The world is now undergoing a period of unprecedented change and it is becoming clear that the current market mechanism and the political system cannot by itself resolve such major issues as climate change, persistent poverty and abuse of human rights.

"For markets to expand in a sustainable way, we must provide those currently excluded with better and more opportunities to improve their livelihoods," United Nations Secretary General Ban-Ki-moon said Thursday when opening the two-summit.

The UN chief called the meeting, which is being attended by more than 800 business leaders and representatives of civil society organizations and academic communities, the largest event the UN has ever convened on the topic of corporate citizenship.
Indeed, the survival and success of companies, notably big multinational groups, depends on the complex global system of three interdependent sub-systems -- the natural environment, the social and political system, and the global economy.

Formed in 2000 in response to major anti-globalization protests at a WTO meeting in Seattle, the Global Compact brings companies together with UN agencies and civil society groups to promote universal human rights, labor, environment and anticorruption principles.
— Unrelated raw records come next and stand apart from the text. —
import Mathlib
import HarnessLib
import Summits.NavierStokesRegularity.NavierStokesRegularity.Theorems.PoloidalWindowDoorLrcModEntirePeriodicSheetAtTime

/-!
# Route `PoloidalWindowDoor`, item `LrcModEntire` (stmt-NavierStokesRegularity-20428), cell (Q4-curved) of the (TH) column —
# B-TWP0c, WINDOW SELECTION FOR THE NON-VERTICAL CHILD: a height window with `d′ ≠ 0`, `d ≠ 0` and `R″ ≠ 0` (class-free)

Cell ns-regularity-ideate, stub-worker seat ns-poloidal-K2-p2 g18 under the LEAD of item 20428 (ns-poloidal-K2-p3 g17/g18);
`--supports stmt-NavierStokesRegularity-20428 --as helper`.  Memo `Cruxes/LrcModEntire/TOWER-CLOSES-port2g9.md` §D1 («such `W` exists iff `d′ ≢ 0`»; the pole
argument needs heights with `d ≠ 0`, `d′ ≠ 0` and `Q = R″/κ_f ≠ 0`).  For the NON-VERTICAL child of `stub_Q4curvedAperiodic` (v16), whatever binder-currency literal
the LEAD keys, its content is «the parallel offset `d` of `…CurvedWebPackage.curved_web_package` is not identically zero near `0`»; this file turns that into the
rectangle the tower runs on.

* `exists_deriv_ne_zero_near` — `d` differentiable near `0`, `d 0 = 0`, `d z₀ ≠ 0` for some small `z₀` ⇒ `d′(z₁) ≠ 0` at some `z₁` between (mean value theorem);
* ★ `exists_tower_window` — `d ∈ C¹` on `(−δ′, δ′)` with `d 0 = 0` and `d ≢ 0` on every neighbourhood of `0`, `g = R(0,·)` real-analytic on `(−δ, δ)` and not affine
  on `|z| < δ` (the cell's non-sonic literal), `δ′ ≤ δ` ⊢ for every `0 < ε ≤ δ′` an open interval `Ioo a b ⊆ Ioo (−ε) ε`, `a < b`, on which `deriv d ≠ 0`, `d ≠ 0`
  and `deriv (deriv g) ≠ 0` (`…PeriodicSheetAtTime.exists_noncharacteristic_window` on a sub-window where `d′ ≠ 0`; then `d` is injective there, so it vanishes
  at most once, and one of the two halves avoids that zero).

WHAT THIS IS NOT: not a claim about Navier–Stokes regularity; closes nothing; items 20428 / 19708 / 27893 OPEN (bears_on LADDER-NS N0).
-/

noncomputable section

set_option linter.dupNamespace false
set_option linter.style.longLine false

namespace Summit.NavierStokesRegularity.NavierStokesRegularity.Theorems.PoloidalWindowDoorLrcModEntireCurvedWebWindowSelect

open Set Function Filter Topology
open Summit.NavierStokesRegularity.NavierStokesRegularity.Theorems.PoloidalWindowDoorLrcModEntirePeriodicSheetAtTime

/-- **Mean value step**: `d` differentiable on `(−δ′, δ′)`, `d 0 = 0`, `d z₀ ≠ 0` with `|z₀| < δ′` ⇒ `deriv d z₁ ≠ 0` for some `|z₁| ≤ |z₀|`. -/
theorem exists_deriv_ne_zero_near {d : ℝ → ℝ} {δ' z₀ : ℝ} (hd : ∀ z ∈ Ioo (-δ') δ', DifferentiableAt ℝ d z) (hd0 : d 0 = 0)
    (hz₀ : |z₀| < δ') (hne : d z₀ ≠ 0) : ∃ z₁ : ℝ, |z₁| ≤ |z₀| ∧ deriv d z₁ ≠ 0 := by
  have hz₀ne : z₀ ≠ 0 := by rintro rfl; exact hne hd0
  rcases lt_or_gt_of_ne hz₀ne with hneg | hpos
  · -- `z₀ < 0`: MVT on `[z₀, 0]`
    have hsub : Icc z₀ 0 ⊆ Ioo (-δ') δ' := fun z hz =>
      ⟨by linarith [hz.1, (abs_lt.1 hz₀).1], by linarith [hz.2, hz₀, abs_nonneg z₀]⟩
    have hcont : ContinuousOn d (Icc z₀ 0) := fun z hz => (hd z (hsub hz)).continuousAt.continuousWithinAt
    have hdiff : DifferentiableOn ℝ d (Ioo z₀ 0) := fun z hz => (hd z (hsub (Ioo_subset_Icc_self hz))).differentiableWithinAt
    obtain ⟨c, hc, hcd⟩ := exists_deriv_eq_slope d hneg hcont hdiff
    refine ⟨c, ?_, ?_⟩
    · rw [abs_of_neg hneg, abs_le]; constructor <;> linarith [hc.1, hc.2]
    · rw [hcd, hd0]; intro h
      have : (0 - d z₀) = 0 := by
        have hne0 : (0 : ℝ) - z₀ ≠ 0 := by linarith
        field_simp at h; linarith [h]
      exact hne (by linarith)
  · have hsub : Icc 0 z₀ ⊆ Ioo (-δ') δ' := fun z hz =>
      ⟨by linarith [hz.1, hz₀, abs_nonneg z₀], by linarith [hz.2, (abs_lt.1 hz₀).2]⟩
    have hcont : ContinuousOn d (Icc 0 z₀) := fun z hz => (hd z (hsub hz)).continuousAt.continuousWithinAt
    have hdiff : DifferentiableOn ℝ d (Ioo 0 z₀) := fun z hz => (hd z (hsub (Ioo_subset_Icc_self hz))).differentiableWithinAt
    obtain ⟨c, hc, hcd⟩ := exists_deriv_eq_slope d hpos hcont hdiff
    refine ⟨c, ?_, ?_⟩
    · rw [abs_of_pos hpos, abs_le]; constructor <;> linarith [hc.1, hc.2]
    · rw [hcd, hd0]; intro h
      have hne0 : z₀ - 0 ≠ 0 := by linarith
      have : d z₀ - 0 = 0 := by field_simp at h; linarith [h]
      exact hne (by linarith)

/-- ★ **THE TOWER WINDOW OF THE NON-VERTICAL CHILD.**  See the module docstring. -/
theorem exists_tower_window {d g : ℝ → ℝ} {δ δ' : ℝ} (hδ'δ : δ' ≤ δ)
    (hd : ContDiffOn ℝ 1 d (Ioo (-δ') δ')) (hd0 : d 0 = 0) (hnv : ∀ ε : ℝ, 0 < ε → ∃ z : ℝ, |z| < ε ∧ d z ≠ 0)
    (hg : AnalyticOnNhd ℝ g (Ioo (-δ) δ)) (hns : ¬ (∃ a b : ℝ, ∀ z : ℝ, |z| < δ → g z = a + b * z))
    {ε : ℝ} (hε : 0 < ε) (hεδ' : ε ≤ δ') :
    ∃ a b : ℝ, a < b ∧ Ioo a b ⊆ Ioo (-ε) ε ∧ (∀ z ∈ Ioo a b, deriv d z ≠ 0) ∧ (∀ z ∈ Ioo a b, d z ≠ 0) ∧
      (∀ z ∈ Ioo a b, deriv (deriv g) z ≠ 0) := by
  have hIo : IsOpen (Ioo (-δ') δ') := isOpen_Ioo
  have hdd : ∀ z ∈ Ioo (-δ') δ', DifferentiableAt ℝ d z := fun z hz => (hd.differentiableOn one_ne_zero z hz).differentiableAt (hIo.mem_nhds hz)
  have hd'c : ContinuousOn (deriv d) (Ioo (-δ') δ') := (hd.continuousOn_deriv_of_isOpen hIo le_rfl)
  -- a point with `d′ ≠ 0` inside `(−ε, ε)`
  obtain ⟨z₀, hz₀, hne⟩ := hnv (ε / 2) (by linarith)
  obtain ⟨z₁, hz₁, hd'z₁⟩ := exists_deriv_ne_zero_near hdd hd0 (by linarith [hz₀, hεδ']) hne
  have hz₁ε : |z₁| < ε / 2 := lt_of_le_of_lt hz₁ hz₀
  have hz₁I : z₁ ∈ Ioo (-δ') δ' := ⟨by linarith [(abs_lt.1 hz₁ε).1], by linarith [(abs_lt.1 hz₁ε).2]⟩
  -- an interval around `z₁` inside `(−ε, ε) ∩ (−δ′, δ′)` where `d′ ≠ 0`
  obtain ⟨ρ₁, hρ₁, hball⟩ : ∃ ρ₁ > 0, ∀ z : ℝ, |z - z₁| < ρ₁ → z ∈ Ioo (-δ') δ' ∧ deriv d z ≠ 0 ∧ |z| < ε := by
    have h1 : ∀ᶠ z in 𝓝 z₁, deriv d z ≠ 0 := (hd'c.continuousAt (hIo.mem_nhds hz₁I)).eventually_ne hd'z₁
    have h2 : ∀ᶠ z in 𝓝 z₁, z ∈ Ioo (-δ') δ' := hIo.mem_nhds hz₁I
    have h3 : ∀ᶠ z in 𝓝 z₁, |z| < ε := (isOpen_lt continuous_abs continuous_const).mem_nhds (by
      show |z₁| < ε; linarith [abs_nonneg z₁])
    obtain ⟨ρ₁, hρ₁, h⟩ := Metric.eventually_nhds_iff.1 ((h2.and h1).and h3)
    exact ⟨ρ₁, hρ₁, fun z hz => by have := h (by rw [Real.dist_eq]; exact hz); exact ⟨this.1.1, this.1.2, this.2⟩⟩
  -- a non-characteristic sub-window inside it (zeros of `g″` are isolated)
  set ζ : ℝ := min ρ₁ (ε / 2) with hζ
  have hζpos : 0 < ζ := lt_min hρ₁ (by linarith)
  -- shift: apply the window lemma to `g` around `0` with radius … we need a window around `z₁`; use the translate `z ↦ g (z₁ + z)`? Simpler: the set where `g″ ≠ 0`
  -- is open and dense in `(−δ, δ)`; pick a point of it in `(z₁ − ζ, z₁ + ζ)`.
  have hD2 : AnalyticOnNhd ℝ (deriv (deriv g)) (Ioo (-δ) δ) := hg.deriv.deriv
  have hz₁δ : Ioo (z₁ - ζ) (z₁ + ζ) ⊆ Ioo (-δ) δ := by
    intro z hz
    have h := (hball z (by rw [abs_lt]; constructor <;> linarith [hz.1, hz.2, min_le_left ρ₁ (ε / 2)])).1
    exact ⟨by linarith [h.1, hδ'δ], by linarith [h.2, hδ'δ]⟩
  have hex : ∃ z₂ ∈ Ioo (z₁ - ζ) (z₁ + ζ), deriv (deriv g) z₂ ≠ 0 := by
    by_contra hall
    push Not at hall
    -- `g″ ≡ 0` on an open interval ⇒ on `(−δ, δ)` ⇒ `g` affine there
    have hev : deriv (deriv g) =ᶠ[𝓝 z₁] 0 :=
      Filter.eventuallyEq_of_mem (isOpen_Ioo.mem_nhds (show z₁ ∈ Ioo (z₁ - ζ) (z₁ + ζ) from ⟨by linarith, by linarith⟩)) fun z hz => hall z hz
    have hz₁S : z₁ ∈ Ioo (-δ) δ := hz₁δ ⟨by linarith, by linarith⟩
    have hzero := hD2.eqOn_zero_of_preconnected_of_eventuallyEq_zero isPreconnected_Ioo hz₁S hev
    have hδpos : 0 < δ := by linarith [hε, hεδ', hδ'δ]
    have h0S : (0 : ℝ) ∈ Ioo (-δ) δ := ⟨by linarith, hδpos⟩
    have hgd : ∀ z ∈ Ioo (-δ) δ, DifferentiableAt ℝ g z := fun z hz => (hg z hz).differentiableAt
    have hg'd : ∀ z ∈ Ioo (-δ) δ, DifferentiableAt ℝ (deriv g) z := fun z hz => (hg.deriv z hz).differentiableAt
    have haff := PoloidalWindowDoorLrcModEntireQ4LineTools.affine_of_deriv_deriv_eq_zero isOpen_Ioo isPreconnected_Ioo hgd hg'd (fun z hz => hzero hz) h0S
    exact hns ⟨g 0, deriv g 0, fun z hz => by rw [haff z (abs_lt.1 hz |> fun h => ⟨h.1, h.2⟩)]; ring⟩
  obtain ⟨z₂, hz₂, hg''z₂⟩ := hex
  have hz₂near : |z₂ - z₁| < ρ₁ := by rw [abs_lt]; constructor <;> linarith [hz₂.1, hz₂.2, min_le_left ρ₁ (ε / 2)]
  -- an interval around `z₂` where `g″ ≠ 0`, still inside the `d′ ≠ 0` ball
  have hg''c : ContinuousAt (deriv (deriv g)) z₂ := (hD2 z₂ (hz₁δ hz₂)).continuousAt
  obtain ⟨ρ₂, hρ₂, hball₂⟩ : ∃ ρ₂ > 0, ∀ z : ℝ, |z - z₂| < ρ₂ → deriv (deriv g) z ≠ 0 ∧ |z - z₁| < ρ₁ := by
    have h1 : ∀ᶠ z in 𝓝 z₂, deriv (deriv g) z ≠ 0 := hg''c.eventually_ne hg''z₂
    have h2 : ∀ᶠ z in 𝓝 z₂, |z - z₁| < ρ₁ := (isOpen_lt (continuous_id.sub continuous_const).abs continuous_const).mem_nhds hz₂near
    obtain ⟨ρ₂, hρ₂, h⟩ := Metric.eventually_nhds_iff.1 (h1.and h2)
    exact ⟨ρ₂, hρ₂, fun z hz => h (by rw [Real.dist_eq]; exact hz)⟩
  -- on `(z₂ − ρ₂, z₂ + ρ₂)`: `d′ ≠ 0`, `g″ ≠ 0`; `d` is injective there (strictly monotone), so it has at most one zero; drop the half containing it
  have hprop : ∀ z ∈ Ioo (z₂ - ρ₂) (z₂ + ρ₂), z ∈ Ioo (-δ') δ' ∧ deriv d z ≠ 0 ∧ |z| < ε ∧ deriv (deriv g) z ≠ 0 := by
    intro z hz
    have hzρ₂ : |z - z₂| < ρ₂ := by rw [abs_lt]; constructor <;> linarith [hz.1, hz.2]
    obtain ⟨hg'', hzρ₁⟩ := hball₂ z hzρ₂
    obtain ⟨hI, hd', hzε⟩ := hball z hzρ₁
    exact ⟨hI, hd', hzε, hg''⟩
  have hinj : InjOn d (Ioo (z₂ - ρ₂) (z₂ + ρ₂)) := by
    -- `d′` has no zero on the interval ⇒ `d` takes no value twice (Rolle / mean value theorem)
    have key : ∀ x ∈ Ioo (z₂ - ρ₂) (z₂ + ρ₂), ∀ y ∈ Ioo (z₂ - ρ₂) (z₂ + ρ₂), x < y → d x ≠ d y := by
      intro x hx y hy hlt hxy
      have hsub : Icc x y ⊆ Ioo (z₂ - ρ₂) (z₂ + ρ₂) := fun z hz => ⟨by linarith [hx.1, hz.1], by linarith [hy.2, hz.2]⟩
      have hcont : ContinuousOn d (Icc x y) := fun z hz => (hdd z (hprop z (hsub hz)).1).continuousAt.continuousWithinAt
      have hdiff : DifferentiableOn ℝ d (Ioo x y) := fun z hz =>
        (hdd z (hprop z (hsub (Ioo_subset_Icc_self hz))).1).differentiableWithinAt
      obtain ⟨c, hc, hcd⟩ := exists_deriv_eq_slope d hlt hcont hdiff
      have h0 : deriv d c = 0 := by rw [hcd, hxy, sub_self, zero_div]
      exact (hprop c (hsub (Ioo_subset_Icc_self hc))).2.1 h0
    intro x hx y hy hxy
    by_contra hne
    rcases lt_or_gt_of_ne hne with hlt | hlt
    · exact key x hx y hy hlt hxy
    · exact key y hy x hx hlt hxy.symm
  -- choose a half-interval avoiding the (at most one) zero of `d`
  by_cases hzero : ∃ z ∈ Ioo (z₂ - ρ₂) (z₂ + ρ₂), d z = 0
  · obtain ⟨c, hc, hdc⟩ := hzero
    -- take the half above `c` (nonempty since `c < z₂ + ρ₂`)
    refine ⟨c, z₂ + ρ₂, hc.2, fun z hz => ?_, fun z hz => (hprop z ⟨by linarith [hc.1, hz.1], hz.2⟩).2.1, fun z hz => ?_,
      fun z hz => (hprop z ⟨by linarith [hc.1, hz.1], hz.2⟩).2.2.2⟩
    · have h := (hprop z ⟨by linarith [hc.1, hz.1], hz.2⟩).2.2.1
      exact ⟨(abs_lt.1 h).1, (abs_lt.1 h).2⟩
    · intro hdz
      have hzI : z ∈ Ioo (z₂ - ρ₂) (z₂ + ρ₂) := ⟨by linarith [hc.1, hz.1], hz.2⟩
      have := hinj hzI hc (hdz.trans hdc.symm)
      linarith [hz.1]
  · push Not at hzero
    refine ⟨z₂ - ρ₂, z₂ + ρ₂, by linarith, fun z hz => ?_, fun z hz => (hprop z hz).2.1, fun z hz => hzero z hz, fun z hz => (hprop z hz).2.2.2⟩
    have h := (hprop z hz).2.2.1
    exact ⟨(abs_lt.1 h).1, (abs_lt.1 h).2⟩

end Summit.NavierStokesRegularity.NavierStokesRegularity.Theorems.PoloidalWindowDoorLrcModEntireCurvedWebWindowSelect

end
The Global Compact's ten principles cover the areas of human rights, labor, the environment and anticorruption.

The Global Compact, which now has around 4,000 members, asks companies to embrace, support and enact, within their sphere of influence, a set of core values in the areas of human rights, labor standards, the environment, and anticorruption.

"You can be a good company simply by making profits and obeying the law, but you never become a great corporation without strong corporate social responsibility," noted Neville Isdell, chairman of the Coca-Cola Company, at a news conference on the sidelines of the conference.

Rudy Fajar, president of PT Riau Andalan Pulp and Paper (RAPP), who is also attending the conference, concurred, saying that there had been increasing pressures for companies to invest in a way that was socially responsible, ethically right and environment-friendly.

RAPP, which is developing almost 160,000 hectares of pulp plantations in Riau province to support its giant pulp plant with an annual capacity of two million tons, is a unit of the Singapore-registered Asia Pacific Resources International Holdings Ltd. (APRIL).

APRIL joined the Global Compact during the summit meeting, pledging a strong commitment to implementing its ten principles.

The summit is due Friday to issue the Geneva Declaration on the commitment of companies to sustainable development, including stronger cooperation in coping with climate change and corruption, which Huguette Labelle, chair of the Berlin-based Transparency International, called a very serious problem.

"The World Bank estimates that 5 percent of global gross domestic product is lost to corruption. This means a waste of almost S$2.5 trillion a year which could have been used to lift tens of millions of people out of absolute poverty," Labelle noted at a news conference.